Global Economy - Without China’s opening-up to global trade, the productivity slowdown that started before the financial crisis of 2008–2009 would have been even sharper..

Publication -  How Trade with China Boosts Productivity  - By JaeBin Ahn and Romain Duval

Advocates of protectionist policies in advanced economies blame job losses on growing trade with China, and influential researchers have provided some empirical backing for their claims. Yet the benefits of trade with China are often overlooked. Among them is faster growth in productivity—the key driver of improved living standards. 

This suggests that rather than erecting new barriers to trade, advanced economies should continue to open up—while doing much more to help those who have lost their jobs to overseas competition.

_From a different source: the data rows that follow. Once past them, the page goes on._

/-! ### The stub -/

/-- **Stub `stub_momoKatai` (banded branch of the crux `QuadraticDigitPhases`, line `Sketch`).**
Given the Bourgain–Sarnak–Ziegler criterion at a fixed length with an `F`-independent threshold
(`hBSZ`, neighbour stub `stub_bszFixedN`): if `f : ℕ → ℂ` is `1`-bounded and, for all distinct odd
primes `p₁, p₂` and every `δ > 0`, the correlations `f(p₁ m) conj f(p₂ m)` have sums `≤ δ 2^l` on every
aligned block `[a 2^l, (a+1) 2^l)` once `l ≥ l₀(p₁, p₂, δ)`, then the dyadic block statistic
`Σ_{b < 2^{n-k}} ‖Σ_{a < 2^k} λ(2^k b + a) f(2^k b + a)‖` is `≤ ε 2^n` eventually (`k → ∞`, then `n → ∞`).
Proof: `τ` from `StubHi.exists_tau`, `N₀` from `hBSZ`, `B = ⌈e^{1/τ}⌉`, `δ = τ/4`, a uniform block
threshold `l₀` over the prime pairs `≤ B` (`exists_uniform_blocks`), `2^c ≥ 2B/δ`; for `k ≥ l₀ + c` and
`n` large, `duality` turns the statistic into `‖Σ_{m ≤ 2^n-1} λ(m) σ(⌊m/2^k⌋) f(m)‖`, and `hBSZ`
applies because `norm_pair_le` (block length `2^{k-c}`) bounds its pair sums by `τ M`. -/
theorem stub_momoKatai
    (hBSZ : ∃ τ₀ : ℝ, 0 < τ₀ ∧ ∀ τ : ℝ, 0 < τ → τ ≤ τ₀ → ∃ N₀ : ℕ, ∀ N : ℕ, N₀ ≤ N →
      ∀ (F : ℕ → ℂ) (ν : ArithmeticFunction ℂ),
        (∀ m, ‖F m‖ ≤ 1) → ν.IsMultiplicative → (∀ m, ‖ν m‖ ≤ 1) →
        (∀ p₁ p₂ : ℕ, p₁.Prime → p₂.Prime → p₁ ≠ p₂ →
            1 / τ < (p₁ : ℝ) → (p₁ : ℝ) ≤ Real.exp (1 / τ) →
            1 / τ < (p₂ : ℝ) → (p₂ : ℝ) ≤ Real.exp (1 / τ) →
            ‖∑ m ∈ Icc 1 (N / max p₁ p₂), F (p₁ * m) * starRingEnd ℂ (F (p₂ * m))‖ ≤
              τ * ((N / max p₁ p₂ : ℕ) : ℝ)) →
        ‖∑ m ∈ Icc 1 N, ν m * F m‖ ≤ 2 * Real.sqrt (τ * Real.log (1 / τ)) * N) :
    ∀ f : ℕ → ℂ, (∀ m, ‖f m‖ ≤ 1) →
      (∀ p₁ p₂ : ℕ, p₁.Prime → p₂.Prime → p₁ ≠ p₂ → 2 < p₁ → 2 < p₂ →
        ∀ δ : ℝ, 0 < δ → ∃ l₀ : ℕ, ∀ l : ℕ, l₀ ≤ l → ∀ a : ℕ,
          ‖∑ y ∈ range (2 ^ l), f (p₁ * (a * 2 ^ l + y)) * starRingEnd ℂ (f (p₂ * (a * 2 ^ l + y)))‖ ≤
            δ * (2 : ℝ) ^ l) →
      ∀ ε : ℝ, 0 < ε → ∀ᶠ k : ℕ in atTop, ∀ᶠ n : ℕ in atTop,
        ∑ b ∈ range (2 ^ (n - k)),
          ‖∑ a ∈ range (2 ^ k), ((ArithmeticFunction.liouville (2 ^ k * b + a) : ℤ) : ℂ) *
            f (2 ^ k * b + a)‖ ≤ ε * (2 : ℝ) ^ n := by
  intro f hf hblk ε hε
  obtain ⟨τ₀, hτ₀, hBSZ⟩ := hBSZ
  obtain ⟨τ, hτ, hττ₀, hτhalf, hτε⟩ := exists_tau ε τ₀ hε hτ₀
  obtain ⟨N₀, hN₀⟩ := hBSZ τ hτ hττ₀
  obtain ⟨B, hB⟩ : ∃ B : ℕ, Real.exp (1 / τ) ≤ B := ⟨_, Nat.le_ceil _⟩
  have hB0 : (0 : ℝ) < B := (Real.exp_pos _).trans_le hB
  set δ : ℝ := τ / 4 with hδ_def
  have hδ : 0 < δ := by positivity
  obtain ⟨l₀, hl₀⟩ := exists_uniform_blocks f hδ B hblk
  obtain ⟨c, hc⟩ : ∃ c : ℕ, (2 * B : ℝ) ≤ δ * 2 ^ c := by
    refine ⟨⌈2 * B / δ⌉₊, ?_⟩
    have h1 : (2 * B : ℝ) / δ ≤ ⌈2 * B / δ⌉₊ := Nat.le_ceil _
    have h2 : (⌈(2 * B : ℝ) / δ⌉₊ : ℝ) ≤ (2 : ℝ) ^ ⌈(2 * B : ℝ) / δ⌉₊ := by
      exact_mod_cast Nat.lt_two_pow_self.le
    rw [div_le_iff₀ hδ] at h1
    nlinarith
  have hτinv : (2 : ℝ) ≤ 1 / τ := by
    rw [le_div_iff₀ hτ]
    linarith
  refine Filter.eventually_atTop.2 ⟨l₀ + c, fun k hk => ?_⟩
  -- block length `2^l`, `l = k - c`
  obtain ⟨l, hl, rfl⟩ : ∃ l, l₀ ≤ l ∧ c + l = k := ⟨k - c, by omega, by omega⟩
  refine Filter.eventually_atTop.2
    ⟨N₀ + 2 * B + 2 + (c + l) + ⌈(4 * B * (2 ^ l + 2) : ℝ) / τ⌉₊, fun n hn => ?_⟩
  have h2n : n < 2 ^ n := Nat.lt_two_pow_self
  have hkn : c + l ≤ n := by omega
  have hK : N₀ ≤ 2 ^ n - 1 := by omega
  have hXB : 2 * B + 2 ≤ 2 ^ n := by omega
  have hT : (4 * B * (2 ^ l + 2) : ℝ) ≤ τ * 2 ^ n := by
    have h1 : (4 * B * (2 ^ l + 2) : ℝ) / τ ≤ ⌈(4 * B * (2 ^ l + 2) : ℝ) / τ⌉₊ := Nat.le_ceil _
    have h2 : (⌈(4 * B * (2 ^ l + 2) : ℝ) / τ⌉₊ : ℝ) ≤ (2 : ℝ) ^ n := by
      exact_mod_cast (show ⌈(4 * B * (2 ^ l + 2) : ℝ) / τ⌉₊ ≤ 2 ^ n by omega)
    rw [div_le_iff₀ hτ] at h1
    calc (4 * B * (2 ^ l + 2) : ℝ) ≤ ⌈(4 * B * (2 ^ l + 2) : ℝ) / τ⌉₊ * τ := h1
      _ ≤ (2 : ℝ) ^ n * τ := mul_le_mul_of_nonneg_right h2 hτ.le
      _ = τ * 2 ^ n := mul_comm _ _
  -- duality
  obtain ⟨σ, hσ, hdual⟩ := duality f hkn
  -- BSZ at `N = 2^n - 1` for `F(m) = σ(⌊m/2^k⌋) f(m)` and `ν = λ`
  have hmain := hN₀ (2 ^ n - 1) hK (fun m => σ (m / 2 ^ (c + l)) * f m)
    (ArithmeticFunction.liouville : ArithmeticFunction ℂ)
    (fun m => by rw [norm_mul]; exact mul_le_one₀ (hσ _) (norm_nonneg _) (hf m))
    isMultiplicative_liouville_complex norm_liouville_complex_le_one (by
      intro p₁ p₂ hp₁ hp₂ hne h1l h1u h2l h2u
      have hp₁2 : 2 < p₁ := by exact_mod_cast (show (2 : ℝ) < p₁ by linarith)
      have hp₂2 : 2 < p₂ := by exact_mod_cast (show (2 : ℝ) < p₂ by linarith)
      have hp₁B : p₁ ≤ B := by exact_mod_cast (show (p₁ : ℝ) ≤ B from h1u.trans hB)
      have hp₂B : p₂ ≤ B := by exact_mod_cast (show (p₂ : ℝ) ≤ B from h2u.trans hB)
      have hqB : max p₁ p₂ ≤ B := max_le hp₁B hp₂B
      have hqpos : 0 < max p₁ p₂ := lt_max_of_lt_left (by omega)
      set M : ℕ := (2 ^ n - 1) / max p₁ p₂
      have hM2 : 2 ^ n ≤ 2 * B * M := le_two_mul_mul_div (2 ^ n) B (max p₁ p₂) hqpos hqB hXB
      have hM2' : (2 : ℝ) ^ n ≤ 2 * B * M := by exact_mod_cast hM2
      -- the block hypothesis at length `2^l` for this pair, and `(p₁ + p₂) 2^l ≤ δ 2^k`
      have hLcast : ((2 ^ l : ℕ) : ℝ) = (2 : ℝ) ^ l := by norm_num
      have hblock : ∀ a : ℕ, ‖∑ y ∈ range (2 ^ l), f (p₁ * (a * 2 ^ l + y)) *
          starRingEnd ℂ (f (p₂ * (a * 2 ^ l + y)))‖ ≤ δ * ((2 ^ l : ℕ) : ℝ) := fun a => by
        rw [hLcast]; exact hl₀ l hl p₁ p₂ hp₁B hp₂B hp₁ hp₂ hne hp₁2 hp₂2 a
      have hsmall : ((p₁ : ℝ) + p₂) * ((2 ^ l : ℕ) : ℝ) ≤ δ * ((2 ^ (c + l) : ℕ) : ℝ) := by
        have hpp : ((p₁ : ℝ) + p₂) ≤ 2 * B := by
          linarith [(Nat.cast_le (α := ℝ)).mpr hp₁B, (Nat.cast_le (α := ℝ)).mpr hp₂B]
        rw [hLcast]
        push_cast
        rw [pow_add]
        calc ((p₁ : ℝ) + p₂) * (2 : ℝ) ^ l ≤ (2 * B) * (2 : ℝ) ^ l := by gcongr
          _ ≤ (δ * 2 ^ c) * (2 : ℝ) ^ l := by gcongr
          _ = δ * (2 ^ c * 2 ^ l) := by ring
      have hpair := norm_pair_le σ f (2 ^ (c + l)) p₁ p₂ M (2 ^ l) hσ hf hδ.le (Nat.two_pow_pos _)
        (Nat.two_pow_pos _) hblock hsmall
      refine hpair.trans ?_
      rw [hLcast]
      -- `2δ(M+1) + 2^l + 1 ≤ τ M` from `4B(2^l+2) ≤ τ 2^n ≤ 2BτM`
      have e1 : (4 * B * (2 ^ l + 2) : ℝ) ≤ 2 * B * (τ * M) := by nlinarith
      have e2 : (2 * (2 ^ l + 2) : ℝ) ≤ τ * M := by nlinarith
      rw [hδ_def]
      nlinarith)
  -- conclusion
  have hnn : (0 : ℝ) ≤ ∑ b ∈ range (2 ^ (n - (c + l))), ‖∑ a ∈ range (2 ^ (c + l)),
      ((ArithmeticFunction.liouville (2 ^ (c + l) * b + a) : ℤ) : ℂ) * f (2 ^ (c + l) * b + a)‖ :=
    sum_nonneg fun b _ => norm_nonneg _
  rw [← abs_of_nonneg hnn, ← Real.norm_eq_abs, ← Complex.norm_real, hdual]
  refine hmain.trans ?_
  have hcast : ((2 ^ n - 1 : ℕ) : ℝ) ≤ (2 : ℝ) ^ n := by exact_mod_cast Nat.sub_le (2 ^ n) 1
  have h2pos : (0 : ℝ) < (2 : ℝ) ^ n := by positivity
  calc 2 * Real.sqrt (τ * Real.log (1 / τ)) * ((2 ^ n - 1 : ℕ) : ℝ)
        ≤ (ε / 2) * (2 : ℝ) ^ n := mul_le_mul hτε hcast (by positivity) (by positivity)
    _ ≤ ε * (2 : ℝ) ^ n := by nlinarith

Our new research shows that for advanced economies:

Productivity growth has been faster in countries and industries that have been more exposed to China’s opening to trade, all else equal; and

As much as 12 percent of the increase in productivity over the 12 years from 1995 through 2007 can be attributed to China’s integration into world trade.

Trade improves productivity in three important ways. First, imports expose domestic firms to greater competitive pressure, while giving them access to more and better inputs. Second, exporters increase productivity by learning from overseas customers and through exposure to competition from foreign producers. Third, alongside productivity gains within firms, trade fosters reallocation of resources between firms, toward the most productive.

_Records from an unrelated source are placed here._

/-- Every monomial `L_{u₁} ⋯ L_{u_r} 1` in the Kähler forms is homogeneous of even degree `2r`.
[cite: Warner1983, 2.6] [cite: LooijengaLunts1997, §4 (4.2) (iv)] -/
theorem exists_isHomog_of_mem_closure {x : GForm E ℂ}
    (hx : x ∈ Submonoid.closure (Set.range fun u : Fin 3 → ℝ ↦ lefschetzTwistor g₀ J u 1)) :
    ∃ r : ℕ, GForm.IsHomog (2 * r) x := by
  induction hx using Submonoid.closure_induction with
  | mem x hx =>
    obtain ⟨u, rfl⟩ := hx
    refine ⟨1, ?_⟩
    beta_reduce
    rw [lefschetzTwistor_apply_one]
    exact GForm.IsHomog.of _ _
  | one => exact ⟨0, GForm.IsHomog.one⟩
  | mul x y _ _ hx hy =>
    obtain ⟨r, hr⟩ := hx
    obtain ⟨s, hs⟩ := hy
    exact ⟨r + s, by rw [mul_add]; exact hr.mul hs⟩

omit [FiniteDimensional ℂ E] in
/-- Monomials lie in the generated subalgebra. [cite: Warner1983, 2.6] -/
theorem mem_adjoin_of_mem_closure {S : Set (GForm E ℂ)} {x : GForm E ℂ} (hx : x ∈ Submonoid.closure S) :
    x ∈ Algebra.adjoin ℂ S :=
  Submonoid.closure_le.2 (Algebra.subset_adjoin (R := ℂ) (s := S)) hx

omit [FiniteDimensional ℂ E] in
/-- A `ℂ`-linear endomorphism of `H•(X, ℂ)` which maps the monomials in a set of generators into the generated
subalgebra maps the whole subalgebra into itself (the subalgebra is the span of the monomials).
[cite: LooijengaLunts1997, §4 (4.4) (iii) (proof: "A_𝔞 is additively spanned by …")] -/
theorem apply_mem_adjoin_of_closure {S : Set (GForm E ℂ)} (T : Module.End ℂ (GForm E ℂ))
    (hT : ∀ x ∈ Submonoid.closure S, T x ∈ Algebra.adjoin ℂ S) :
    ∀ x ∈ Algebra.adjoin ℂ S, T x ∈ Algebra.adjoin ℂ S := by
  intro x hx
  rw [← Subalgebra.mem_toSubmodule, Algebra.adjoin_eq_span] at hx ⊢
  refine (Submodule.span_le (p := (Submodule.span ℂ (Submonoid.closure S : Set (GForm E ℂ))).comap T)).2
    (fun y hy ↦ ?_) hx
  have e := hT y hy
  rw [← Subalgebra.mem_toSubmodule, Algebra.adjoin_eq_span] at e
  exact e

/-- **`A_𝔞 ⊂ ⋀^{ev}`**: the subalgebra generated by the Kähler forms consists of even forms (so `𝔤(ℍ)` acts on it
inside `∧^{ev}V`). [cite: LooijengaLunts1997, §4 (4.2) (iv) and proof ("𝔤(ℍ) acts on ∧^{ev}V via M")] -/
theorem adjoin_le_evenForms :
    Subalgebra.toSubmodule (Algebra.adjoin ℂ (Set.range fun u : Fin 3 → ℝ ↦ lefschetzTwistor g₀ J u 1)) ≤ evenForms E := by
  rw [Algebra.adjoin_eq_span, Submodule.span_le]
  intro x hx
  obtain ⟨r, hr⟩ := exists_isHomog_of_mem_closure hx
  exact mem_evenForms_iff.2 fun m hm ↦ hr m fun e ↦ (Nat.not_even_iff_odd.2 hm) (e ▸ even_two_mul r)

/-- **`A_𝔞` is graded**: with a form it contains each of its homogeneous components (`A_𝔞 = ⊕_k A_𝔞 ∩ ⋀^{2k}`,
the grading of "`A_𝔞[2m]`"). [cite: LooijengaLunts1997, §4 (4.4) (iii)] -/
theorem of_apply_mem_adjoin {x : GForm E ℂ}
    (hx : x ∈ Algebra.adjoin ℂ (Set.range fun u : Fin 3 → ℝ ↦ lefschetzTwistor g₀ J u (1 : GForm E ℂ))) (m : ℕ) :
    GForm.of m (x m) ∈ Algebra.adjoin ℂ (Set.range fun u : Fin 3 → ℝ ↦ lefschetzTwistor g₀ J u (1 : GForm E ℂ)) := by
  have key := apply_mem_adjoin_of_closure
    (LinearMap.single ℂ (fun m : ℕ ↦ E [⋀^Fin m]→L[ℝ] ℂ) m ∘ₗ LinearMap.proj m) (fun y hy ↦ ?_) x hx
  · exact key
  · obtain ⟨r, hr⟩ := exists_isHomog_of_mem_closure hy
    change GForm.of m (y m) ∈ _
    by_cases hm : m = 2 * r
    · subst hm
      rw [← hr.eq_of]
      exact mem_adjoin_of_mem_closure hy
    · rw [hr m hm, GForm.of_zero]
      exact zero_mem _

/-- **`A_𝔞` is central in `⋀•`**: its elements (even forms) commute with every graded form (graded commutativity).
[cite: Warner1983, 2.6] -/
theorem commute_of_mem_adjoin {x : GForm E ℂ}
    (hx : x ∈ Algebra.adjoin ℂ (Set.range fun u : Fin 3 → ℝ ↦ lefschetzTwistor g₀ J u (1 : GForm E ℂ))) (z : GForm E ℂ) :
    Commute z x := by
  refine Algebra.commute_of_mem_adjoin_of_forall_mem_commute hx ?_
  rintro _ ⟨u, rfl⟩
  beta_reduce
  rw [lefschetzTwistor_apply_one]
  exact (GForm.of_mul_comm_of_even (by decide) _ z).symm
/-- ★ **THE SIZED GENUINE OPERATOR FAMILY HAS A NON-ZERO ENTRY** at every sized index with `m ≥ 1` (`b > 0`, `d ≥ 1`): part 82's `tgFamilyS d hL b ν μ j` is part 72's honest family
at `j.toTGIndex` VERBATIM, so §2 applies. [cite: Balaban1985BackgroundPropagators, (3.42) p.397 (shape)] -/
theorem exists_tgFamilyS_e_ne_zero (hd : 1 ≤ d) (hL : Odd L ∧ 1 < L) {b : ℝ} (hb : 0 < b) (ν μ : Fin (d + 1)) (j : TGIndexS) (hj : 1 ≤ j.m) :
    ∃ lam y, (tgFamilyS d hL b ν μ j).e 0 () lam y ≠ 0 :=
  exists_tgFamily_e_ne_zero hd hL hb (tgT1 d hL b ν) (tgT2 d hL b μ) j.toTGIndex hj

/-- ★★ **R3 — THE KERNEL NON-VANISHING LETTER**: the sized genuine operator kernel family is NOT the zero kernel family (`b > 0`, `d ≥ 1`, odd `L > 1`; witness index
`(m_T, k, m, M) = (1, 1, 1, 1)`). [cite: Balaban1985BackgroundPropagators, (3.42) p.397 (shape)] -/
theorem tgFamilyS_ne_zero (hd : 1 ≤ d) (hL : Odd L ∧ 1 < L) {b : ℝ} (hb : 0 < b) (ν μ : Fin (d + 1)) :
    tgFamilyS d hL b ν μ ≠ fun _ => ⟨0, 0, 0, 0, 0, 0⟩ := by
  intro h
  obtain ⟨lam, y, hne⟩ := exists_tgFamilyS_e_ne_zero hd hL hb ν μ ⟨⟨1, 1, le_rfl, 1⟩, le_rfl, 1, le_rfl⟩ le_rfl
  exact hne (by rw [h]; rfl)

/-- The `NE2Objects₁₁` literal of the sized genuine family (part S-C `fullGSizedObjects`) does NOT carry the zero operator kernels. [bookkeeping] -/
theorem fullGSizedObjects_kop_ne_zero (hd : 1 ≤ d) (hL : Odd L ∧ 1 < L) {b : ℝ} (hb : 0 < b) (aS : ℝ) (ν μ α β : Fin (d + 1)) (c35 p : ℝ) :
    (fullGSizedObjects d hL b aS ν μ α β c35 p).Kop ≠ fun _ => ⟨0, 0, 0, 0, 0, 0⟩ :=
  tgFamilyS_ne_zero hd hL hb ν μ

/-- ★★ **THE ZERO-KERNEL EXCLUSION, OBJECT LEVEL**: an `NE2Objects₁₁` literal ALL of whose operator kernels vanish (`∀ i n U λ y, (o.Kop i).e n U λ y = 0` — dag-n15-w2's
p588191 reading is built from such objects) is NOT `fullGSizedObjects d hL b a_S ν μ α β c₃₅ p` (`b > 0`, `d ≥ 1`). [bookkeeping] -/
theorem ne_fullGSizedObjects_of_kop_zero (hd : 1 ≤ d) (hL : Odd L ∧ 1 < L) {b : ℝ} (hb : 0 < b) (aS : ℝ) (ν μ α β : Fin (d + 1)) (c35 p : ℝ)
    (o : NE2Objects₁₁) (hz : ∀ i n U lam y, (o.Kop i).e n U lam y = 0) : o ≠ fullGSizedObjects d hL b aS ν μ α β c35 p := by
  rintro rfl
  obtain ⟨lam, y, hne⟩ := exists_tgFamilyS_e_ne_zero hd hL hb ν μ ⟨⟨1, 1, le_rfl, 1⟩, le_rfl, 1, le_rfl⟩ le_rfl
  exact hne (hz ⟨⟨1, 1, le_rfl, 1⟩, le_rfl, 1, le_rfl⟩ 0 () lam y)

Our research quantifies all three gains simultaneously, using data on productivity and employment as well as exports (by destination country) and imports (by source country) for 18 manufacturing and non-manufacturing sectors across 18 advanced countries. The sectors we studied were in broad categories such as textiles, and transportation equipment.

Slow recovery

Trade with China grew steadily between the mid-1990s and the mid-2000s, then declined as a result of the global financial crisis, and has recovered only slowly since then, particularly on the import side. We calculated that those exports and imports may have accounted for about 1.9 percent out of the total 15.6 percent rise in total factor productivity—the overall productivity of both labor and capital, which reflects such elements as technology—in the typical sector in advanced economies from 1995 to 2007. This is a large figure—about 12 percent of the total productivity increase in the typical sector. Also, we estimate that exposure to Chinese imports and access to China’s market each contributed about half of this gain.

The flip side of these productivity gains, however, has been net job losses. We found that job losses in advanced economies resulting from rising imports from China more than offset gains from growing exports to China. The result: net job losses of about 0.8 percent of total employment for the typical sector over the period 1995–2007.